If traffic cannot reach the endpoint, which results in a 502 error code for HTTP(s), check the following:
- Query the
_cloud-eoips.googleusercontent.com
DNS TXT record using a tool like dig or nslookup. Note the CIDRs (followingip4:
) and ensure these ranges are allowed by your firewall or cloud Access Control List (ACL).
After configuring a custom origin, requests to custom origin failed with a 5xx error
- Check Logging.
- Verify that the network endpoint group is configured with the correct IP:Port or FQDN:Port for your custom origin.
- If you are using FQDN, make sure that it is resolvable through Google Public DNS. You can verify that the FQDN is resolvable through Google Public DNS using these steps or the web interface directly.
- If you are accessing the HTTP(S) load balancer on its external IP only, and your origin web-server is expecting a hostname, ensure that you are sending a valid HTTP Host header to your backend by configuring a custom request header.
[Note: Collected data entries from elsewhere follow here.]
import Summits.CriticalPhenomena.SAWScalingLimit.Theorems.SAWLoopFugacityFlowAvoidanceLimitExcursionRatioSelf
import Literature.Probability.LatticeModels.CellDomainBoundary

/-!
# The two-sided first-exit / last-entrance decomposition of the killed-SRW Green's-function ratio
— stub `stub_greenRatioDecomposition` (S3a) of line `symplectic-fermion-anchor`
(crux `SAWLoopFugacityFlow.AvoidanceLimit`, stmt-CriticalPhenomena-10649)

Setting: `H = discreteDomainGraph Ω δ ≤ ℤ²`, the confined graph `H^c = confinedGraph Ω S δ ≤ H`,
the common volume `Λ = meshDomainFinset Ω δ`, `G_K = greenEntry K Λ` the killed simple-random-walk
Green's function of `K ∈ {H, H^c}` (helper file `…ExcursionRatioGreen`), two centres `pa, pb` with
`dist pa pb ≥ 2r + 2δ`, the lattice balls `B_a = {x | dist (δx) pa < r}`, `B_b` likewise, and ball
agreement `S ∩ B(p, ε) = Ω ∩ B(p, ε)` at `p = pa, pb` with `r + 2δ ≤ ε`.

* `KilledGreen.transition_pow_apply_eq_zero_of_not_mem`, `greenEntry_eq_zero_of_not_mem` — for a
  graph `K'` all of whose edges end in `B`, the walk started in `B` never leaves `B`:
  `G_{K'}(a, u) = 0` for `a ∈ B`, `u ∉ B`;
* `greenEntry_eq_sum_exitKernel_mul` — the ONE-SIDED first-exit decomposition: with `K' = K|_B`
  (the edges of `K` inside `B`) and `a ∈ B`, `y ∉ B`,
  `G_K(a, y) = Σ_v E_a(v) G_K(v, y)`, `E_a(v) = Σ_u G_{K'}(a, u) (P_K − P_{K'})_{uv}` (the resolvent
  identity `greenEntry_sub_greenEntry_eq_sum` of `…ExcursionRatioSelf` plus `G_{K'}(a, y) = 0`);
  the exit kernel `E_a` is nonnegative (`exitKernel_nonneg`), supported on the exit sphere
  `v ∉ B`, `v ∼_K u ∈ B` (`exitKernel_ne_zero`), and depends on `K` only through the edges of `K`
  at vertices `u` with `G_{K'}(a, u) ≠ 0` (`exitKernel_congr`);
* `greenEntry_eq_sum_sum_exitKernel` — the TWO-SIDED decomposition
  `G_K(a, b) = Σ_{v, w} E_a(v) E_b(w) G_K(v, w)` (first exit from `B_a`, symmetry
  `greenEntry_comm`, first exit from `B_b` = last entrance into `B_b`);
* `div_sum_sum_mem_of_termwise` — a ratio of two such double sums with the SAME nonnegative kernels
  is squeezed between the termwise bounds;
* `confinedGraph_adj_iff_of_dist_lt` — inside `B(pa, r)` (one endpoint) the confined and the
  unconfined graph have the same edges (`confinedGraph_adj_iff_of_ball`, convexity of balls, one
  lattice step moves the mesh point by `≤ δ`), so `H` and `H^c` have the same restriction to `B_a`
  and the SAME exit kernels;
* the registered closing theorem `stub_greenRatioDecomposition`: `greenRatio Ω S δ a b` is a convex
  combination of the interior ratios `G_{H^c}(v, w)/G_H(v, w)` over sphere pairs
  `r ≤ dist (δv) pa < r + δ`, `r ≤ dist (δw) pb < r + δ` with `G_H(v, w) > 0`, hence any bound
  `m ≤ · ≤ M` valid there transfers to `greenRatio Ω S δ a b`.

Sources: G. F. Lawler, *Intersections of Random Walks* (1991), §1.4–§1.5 (first-exit /
last-exit decompositions of the killed walk's Green's function) [Lawler1991]; folklore linear
algebra (resolvent identity). No definitions.
-/

noncomputable section

open scoped BigOperators Topology Classical
open Filter Finset
open Literature.Probability.RandomPlanarGeometry Literature.Probability.LatticeModels

namespace Summit.CriticalPhenomena.SAWScalingLimit.Theorems.AvoidanceLimit.Anchor

namespace KilledGreen

/-- If every edge of `K'` ends in `B`, the killed walk of `K'` started in `B` stays in `B`:
`(Pⁿ)_{au} = 0` for `a ∈ B`, `u ∉ B`. [folklore] -/
theorem transition_pow_apply_eq_zero_of_not_mem {K' : SimpleGraph (Site 2)} {B : Set (Site 2)}
    (hB : ∀ x y, K'.Adj x y → y ∈ B) {Λ : Finset (Site 2)} {a u : Λ} (ha : (a : Site 2) ∈ B)
    (hu : (u : Site 2) ∉ B) (n : ℕ) : (((4 : ℝ)⁻¹ • adjMat K' Λ) ^ n) a u = 0 := by
  cases n with
  | zero =>
      rw [pow_zero, Matrix.one_apply, if_neg]
      rintro rfl
      exact hu ha
  | succ n =>
      rw [pow_succ, Matrix.mul_apply]
      refine Finset.sum_eq_zero fun z _ => ?_
      rw [transition_apply, if_neg fun h => hu (hB _ _ h), mul_zero]

end KilledGreen

open KilledGreen

/-! ## One-sided first-exit decomposition and the exit kernel -/

/-- If every edge of `K' ≤ ℤ²` ends in `B`, then `greenEntry K' Λ a u = 0` for `a ∈ B`, `u ∉ B`
(no walk of `K'` leaves `B`). [folklore] -/
theorem greenEntry_eq_zero_of_not_mem {K' : SimpleGraph (Site 2)} (hK' : K' ≤ zdGraph 2)
    {B : Set (Site 2)} (hB : ∀ x y, K'.Adj x y → y ∈ B) (Λ : Finset (Site 2)) {a u : Site 2}
    (ha : a ∈ B) (hu : u ∉ B) : greenEntry K' Λ a u = 0 := by
  by_cases h : a ∈ Λ ∧ u ∈ Λ
  · rw [greenEntry_eq_tsum hK' h.1 h.2]
    exact (tsum_congr fun n => transition_pow_apply_eq_zero_of_not_mem hB
      (a := ⟨a, h.1⟩) (u := ⟨u, h.2⟩) ha hu n).trans tsum_zero
  · exact greenEntry_of_not K' h

/-- **One-sided first-exit decomposition.** For `K' ≤ K ≤ ℤ²` with every edge of `K'` ending in
`B`, `a ∈ B ∩ Λ` and `y ∈ Λ ∖ B`:
`G_K(a, y) = Σ_v (Σ_u G_{K'}(a, u) (P_K − P_{K'})_{uv}) · G_K(v, y)` — the resolvent identity
`greenEntry_sub_greenEntry_eq_sum` with `G_{K'}(a, y) = 0`. [cite: Lawler1991, §1.5] -/
theorem greenEntry_eq_sum_exitKernel_mul {K K' : SimpleGraph (Site 2)} (hK : K ≤ zdGraph 2)
    (hK' : K' ≤ K) {B : Set (Site 2)} (hB : ∀ x y, K'.Adj x y → y ∈ B) {Λ : Finset (Site 2)}
    {a y : Site 2} (ha : a ∈ Λ) (hy : y ∈ Λ) (haB : a ∈ B) (hyB : y ∉ B) :
    greenEntry K Λ a y = ∑ v : Λ, (∑ u : Λ, greenEntry K' Λ a u *
      (((4 : ℝ)⁻¹ • adjMat K Λ - (4 : ℝ)⁻¹ • adjMat K' Λ) u v)) * greenEntry K Λ v y := by
  have h := greenEntry_sub_greenEntry_eq_sum hK hK' ha hy
  rwa [greenEntry_eq_zero_of_not_mem (hK'.trans hK) hB Λ haB hyB, sub_zero] at h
- If communicating to a backend over HTTPS or HTTP2 (as set in the
protocol
field of the backend service) configured as anINTERNET_FQDN_PORT
custom origin endpoint, ensure that your origin is presenting a valid TLS (SSL) certificate and the configured FQDN matches a SAN (Subject Alternative Name) in the certificates' list of SANs. A valid certificate is defined as one signed by a public Certificate Authority and that has not expired. - When using
INTERNET_FQDN_PORT
custom origin endpoints, self-signed certificates are not accepted by the HTTPS load balancer, and are rejected. - When using HTTPS or HTTP/2 with
INTERNET_IP_PORT
type endpoints, no SSL certificate validation/SAN check is performed. This means one can use self-signed certificates. When using SSL, our recommendation is to useINTERNET_FQDN_PORT
endpoints to make sure server certificates and SANs can be validated.
Responses from my custom origin are not cached by Cloud CDN
Ensure that:
- You have enabled Cloud CDN on the backend service containing the NEG that points to your custom origin by setting enableCDN to true.
- Responses served by your custom origin meet Cloud CDN
caching requirements. For example, you are
sending
Cache-Control: public, max-age=3600
response headers from the origin.
Troubleshooting serverless NEG issues
Requests fail with a 404 error
Ensure that the underlying serverless resource (such as an App Engine, Cloud Functions, or Cloud Run (fully managed) service) is still running. If the serverless resource is deleted but the serverless NEG still exists, the external HTTP(S) load balancer will continue to attempt to route requests to the non-existence service. This results in a 404 response.
In general, an external HTTP(S) load balancer cannot detect if the underlying serverless resource is working as expected. This means that if your service in one region is returning errors but the overall Cloud Run (fully managed), Cloud Functions, or App Engine infrastructure in that region is operating normally, your external HTTP(S) load balancer will not automatically direct traffic away to other regions. Make sure you thoroughly test new versions of your services before routing user traffic to them.
Handling URL mask mismatches
If applying the configured URL mask to a user request URL doesn't result in a service name, or if it results in a service name that does not exist, the load balancer might handle these mismatches differently depending on the serverless compute platform in use.
Cloud Run (fully managed): In case of a URL mask mismatch, the load balancer returns an HTTP error 404 (Not Found).
Cloud Functions: In case of a URL mask mismatch, the load balancer returns an HTTP error 404 (Not Found).
App Engine: In case of a URL mask mismatch,
App Engine uses dispatch.yaml
and App Engine's default
routing logic to determine which service to send the request to.